By making it possible to handle more computing tasks on a single chip, while also reducing the electrical power needed to run the machines, the new servers represent a crucial part of Sun’s attempt to stem the loss of customers to the low-cost, standardised servers based on processors from Intel and Advanced Micro Devices.

Codenamed “Niagara”, the processors used in the new machines are the first in a series of ambitious bets on new silicon technology that Sun hopes will revive its flagging fortunes.

While most of the industry has turned towards standardised chip architectures, Sun has continued to invest heavily in its own Sparc line of processors, betting that it can sustain its comparatively high profit margins with superior performance.

The new machines are priced to undercut existing hardware from rivals IBM, Dell and Hewlett-Packard and represent an attempt by Sun to recover ground lost since its fortunes peaked at the end of the 1990s.

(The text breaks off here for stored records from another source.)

/-! ### (★^H) for every monotone test function -/

/-- **Lemma (★^H) for `φ_{𝐩,q}`, `q ≥ 1`, every monotone test function `Ψ` of `C_x`** (hp-8, PROOF-S5-ALL-R (K7), for the
random-cluster measure): for `x ∈ S`, an observer `v`, a source set `N`,
`Y^H(N)·φ(S ↮ v) ≤ φ(S ↮ v, N ↮ v)·Cov(Ψ(C_x), 1{S ↔ v})` with
`Y^H(N) = Σ_ω φ{ω} 1{N ↮ x, N ↮ v}(ω)·Cov_{φ_{u − cut_N(ω)}}(Ψ(C_x), 1{S ↔ v})` — both sides are linear in `Ψ` and vanish on
constants, so the indicator case `FK.starH_indicator_rc` suffices (`FK.layerCake_le`).
[cite: Gladkov2024, Thm. 3.2 (p. 4)] [cite: VandenbergHaggstromKahn2005, Thm. 1.4 (p. 7), §2.1 Lemmas 2.3–2.4 (p. 10)]
[cite: Grimmett2006, Thm. (3.8)(b) (p. 39)] -/
theorem starH_rc (u : Sym2 V → unitInterval) {q : ℝ} (hq : 1 ≤ q) {x : V} (v : V) {S : Set V} (hxS : x ∈ S)
    (N : Set V) (Ψ : Set (Sym2 V) → ℝ) (hΨ : Monotone Ψ) :
    (∑ ω, rcMass u q ω * (ind {ω : BondConfig V | (∀ n ∈ N, ¬ (openGraph ω).Reachable n x) ∧
          ∀ n ∈ N, ¬ (openGraph ω).Reachable n v} ω *
        ((∑ η, rcMass (delW u (cut N ω)) q η * (Ψ (openEdgeCluster η x) *
            ind {ζ : BondConfig V | ∃ s ∈ S, (openGraph ζ).Reachable s v} η)) -
          (∑ η, rcMass (delW u (cut N ω)) q η * Ψ (openEdgeCluster η x)) *
            (∑ η, rcMass (delW u (cut N ω)) q η * ind {ζ : BondConfig V | ∃ s ∈ S, (openGraph ζ).Reachable s v} η)))) *
        (rcMeasureW u q ∅).real {ζ : BondConfig V | ∃ s ∈ S, (openGraph ζ).Reachable s v}ᶜ ≤
      (rcMeasureW u q ∅).real ({ζ : BondConfig V | ∃ s ∈ S, (openGraph ζ).Reachable s v}ᶜ ∩
          {ζ : BondConfig V | ∃ n ∈ N, (openGraph ζ).Reachable n v}ᶜ) *
        ((∑ ω, rcMass u q ω * (Ψ (openEdgeCluster ω x) * ind {ζ : BondConfig V | ∃ s ∈ S, (openGraph ζ).Reachable s v} ω)) -
          (∑ ω, rcMass u q ω * Ψ (openEdgeCluster ω x)) *
            (rcMeasureW u q ∅).real {ζ : BondConfig V | ∃ s ∈ S, (openGraph ζ).Reachable s v}) := by
  classical
  have hq0 : 0 < q := one_pos.trans_le hq
  set Y : Set (BondConfig V) := {ζ : BondConfig V | ∃ s ∈ S, (openGraph ζ).Reachable s v} with hY
  set G : Set (BondConfig V) := {ω : BondConfig V | (∀ n ∈ N, ¬ (openGraph ω).Reachable n x) ∧
    ∀ n ∈ N, ¬ (openGraph ω).Reachable n v} with hG
  set K : ℝ := (rcMeasureW u q ∅).real (Yᶜ ∩ {ζ : BondConfig V | ∃ n ∈ N, (openGraph ζ).Reachable n v}ᶜ) with hK
  -- the two functionals
  set L : (Set (Sym2 V) → ℝ) → ℝ := fun g =>
    (∑ ω, rcMass u q ω * (ind G ω *
      ((∑ η, rcMass (delW u (cut N ω)) q η * (g (openEdgeCluster η x) * ind Y η)) -
        (∑ η, rcMass (delW u (cut N ω)) q η * g (openEdgeCluster η x)) *
          (∑ η, rcMass (delW u (cut N ω)) q η * ind Y η)))) * (rcMeasureW u q ∅).real Yᶜ with hLdef
  set R : (Set (Sym2 V) → ℝ) → ℝ := fun g =>
    K * ((∑ ω, rcMass u q ω * (g (openEdgeCluster ω x) * ind Y ω)) -
      (∑ ω, rcMass u q ω * g (openEdgeCluster ω x)) * (rcMeasureW u q ∅).real Y) with hRdef
  show L Ψ ≤ R Ψ
  -- world covariances are linear and vanish on constants
  have hcov_lin : ∀ (m : BondConfig V → ℝ) (c : ℝ) (g₁ g₂ : Set (Sym2 V) → ℝ) (t : ℝ),
      (∑ η, m η * ((c * g₁ (openEdgeCluster η x) + g₂ (openEdgeCluster η x)) * ind Y η)) -
        (∑ η, m η * (c * g₁ (openEdgeCluster η x) + g₂ (openEdgeCluster η x))) * t =
      c * ((∑ η, m η * (g₁ (openEdgeCluster η x) * ind Y η)) - (∑ η, m η * g₁ (openEdgeCluster η x)) * t) +
        ((∑ η, m η * (g₂ (openEdgeCluster η x) * ind Y η)) - (∑ η, m η * g₂ (openEdgeCluster η x)) * t) := by
    intro m c g₁ g₂ t
    have e1 : ∑ η, m η * ((c * g₁ (openEdgeCluster η x) + g₂ (openEdgeCluster η x)) * ind Y η) =
        c * ∑ η, m η * (g₁ (openEdgeCluster η x) * ind Y η) + ∑ η, m η * (g₂ (openEdgeCluster η x) * ind Y η) := by
      rw [Finset.mul_sum, ← Finset.sum_add_distrib]
      refine Finset.sum_congr rfl fun η _ => ?_; ring
    have e2 : ∑ η, m η * (c * g₁ (openEdgeCluster η x) + g₂ (openEdgeCluster η x)) =
        c * ∑ η, m η * g₁ (openEdgeCluster η x) + ∑ η, m η * g₂ (openEdgeCluster η x) := by
      rw [Finset.mul_sum, ← Finset.sum_add_distrib]
      refine Finset.sum_congr rfl fun η _ => ?_; ring
    rw [e1, e2]; ring
  have hcov_const : ∀ (w' : Sym2 V → unitInterval) (c t : ℝ), (∑ η, rcMass w' q η * ind Y η) = t →
      (∑ η, rcMass w' q η * (c * ind Y η)) - (∑ η, rcMass w' q η * c) * t = 0 := by
    intro w' c t ht
    have e1 : ∑ η, rcMass w' q η * (c * ind Y η) = c * ∑ η, rcMass w' q η * ind Y η := by
      rw [Finset.mul_sum]; refine Finset.sum_congr rfl fun η _ => ?_; ring
    have e2 : ∑ η, rcMass w' q η * c = c := by rw [← Finset.sum_mul, sum_rcMass _ hq0, one_mul]
    rw [e1, e2, ht]; ring
  have hL : ∀ (c : ℝ) (g₁ g₂ : Set (Sym2 V) → ℝ), L (fun C => c * g₁ C + g₂ C) = c * L g₁ + L g₂ := by
    intro c g₁ g₂
    simp only [hLdef]
    have : ∀ ω : BondConfig V, rcMass u q ω * (ind G ω *
        ((∑ η, rcMass (delW u (cut N ω)) q η * ((c * g₁ (openEdgeCluster η x) + g₂ (openEdgeCluster η x)) * ind Y η)) -
          (∑ η, rcMass (delW u (cut N ω)) q η * (c * g₁ (openEdgeCluster η x) + g₂ (openEdgeCluster η x))) *
            ∑ η, rcMass (delW u (cut N ω)) q η * ind Y η)) =
        c * (rcMass u q ω * (ind G ω *
          ((∑ η, rcMass (delW u (cut N ω)) q η * (g₁ (openEdgeCluster η x) * ind Y η)) -
            (∑ η, rcMass (delW u (cut N ω)) q η * g₁ (openEdgeCluster η x)) * ∑ η, rcMass (delW u (cut N ω)) q η * ind Y η))) +
        rcMass u q ω * (ind G ω *
          ((∑ η, rcMass (delW u (cut N ω)) q η * (g₂ (openEdgeCluster η x) * ind Y η)) -
            (∑ η, rcMass (delW u (cut N ω)) q η * g₂ (openEdgeCluster η x)) * ∑ η, rcMass (delW u (cut N ω)) q η * ind Y η)) := by
      intro ω
      rw [hcov_lin]; ring
    simp only [this, Finset.sum_add_distrib, ← Finset.mul_sum]
    ring
  have hR : ∀ (c : ℝ) (g₁ g₂ : Set (Sym2 V) → ℝ), R (fun C => c * g₁ C + g₂ C) = c * R g₁ + R g₂ := by
    intro c g₁ g₂
    simp only [hRdef]
    rw [hcov_lin]; ring
  have hLc : ∀ c : ℝ, L (fun _ => c) = 0 := by
    intro c
    simp only [hLdef]
    have : ∀ ω : BondConfig V, rcMass u q ω * (ind G ω *
        ((∑ η, rcMass (delW u (cut N ω)) q η * (c * ind Y η)) -
          (∑ η, rcMass (delW u (cut N ω)) q η * c) * ∑ η, rcMass (delW u (cut N ω)) q η * ind Y η)) = 0 := by
      intro ω
      rw [hcov_const (delW u (cut N ω)) c _ rfl]; ring
    simp only [this, Finset.sum_const_zero, zero_mul]
  have hRc : ∀ c : ℝ, R (fun _ => c) = 0 := by
    intro c
    simp only [hRdef]
    rw [hcov_const u c _ (rcMeasureW_real_eq_sum_rcMass u hq0 Y).symm]; ring
  have hind : ∀ U : Set (Set (Sym2 V)), IsUpperSet U → L (fun C => ind U C) ≤ R (fun C => ind U C) := by
    intro U hU
    have h := starH_indicator_rc u hq v hxS N U hU
    have hiU : (fun C => ind U C) = U.indicator (1 : Set (Sym2 V) → ℝ) := ind_eq_indicator_one U
    simp only [hLdef, hRdef, hiU]
    have eA : ∑ ω, rcMass u q ω * (U.indicator (1 : Set (Sym2 V) → ℝ) (openEdgeCluster ω x) * ind Y ω) =
        (rcMeasureW u q ∅).real ({η : BondConfig V | openEdgeCluster η x ∈ U} ∩ Y) := by
      rw [rcMeasureW_real_eq_sum_rcMass u hq0]
      refine Finset.sum_congr rfl fun ω _ => ?_
      rw [indicator_one_openEdgeCluster, BHK2006.ind_inter]
    have eB : ∑ ω, rcMass u q ω * U.indicator (1 : Set (Sym2 V) → ℝ) (openEdgeCluster ω x) =
        (rcMeasureW u q ∅).real {η : BondConfig V | openEdgeCluster η x ∈ U} := by
      rw [rcMeasureW_real_eq_sum_rcMass u hq0]
      refine Finset.sum_congr rfl fun ω _ => ?_
      rw [indicator_one_openEdgeCluster]
    rw [eA, eB]
    exact h
  exact layerCake_le L R hL hR hLc hRc hind Ψ hΨ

“We’re going after market share,” said Jonathan Schwartz, Sun’s president. “The problem for Sun hasn’t been [profit margins on] the parts we sell – it is to drive revenue.”

Every percentage point of market share Sun manages to recover will add $160m to its revenues and 1 cent to its earnings per share, calculated Richard Farmer, an analyst at Merrill Lynch.

However, in a note to investors, he added that the servers might eat into sales of other Sun products.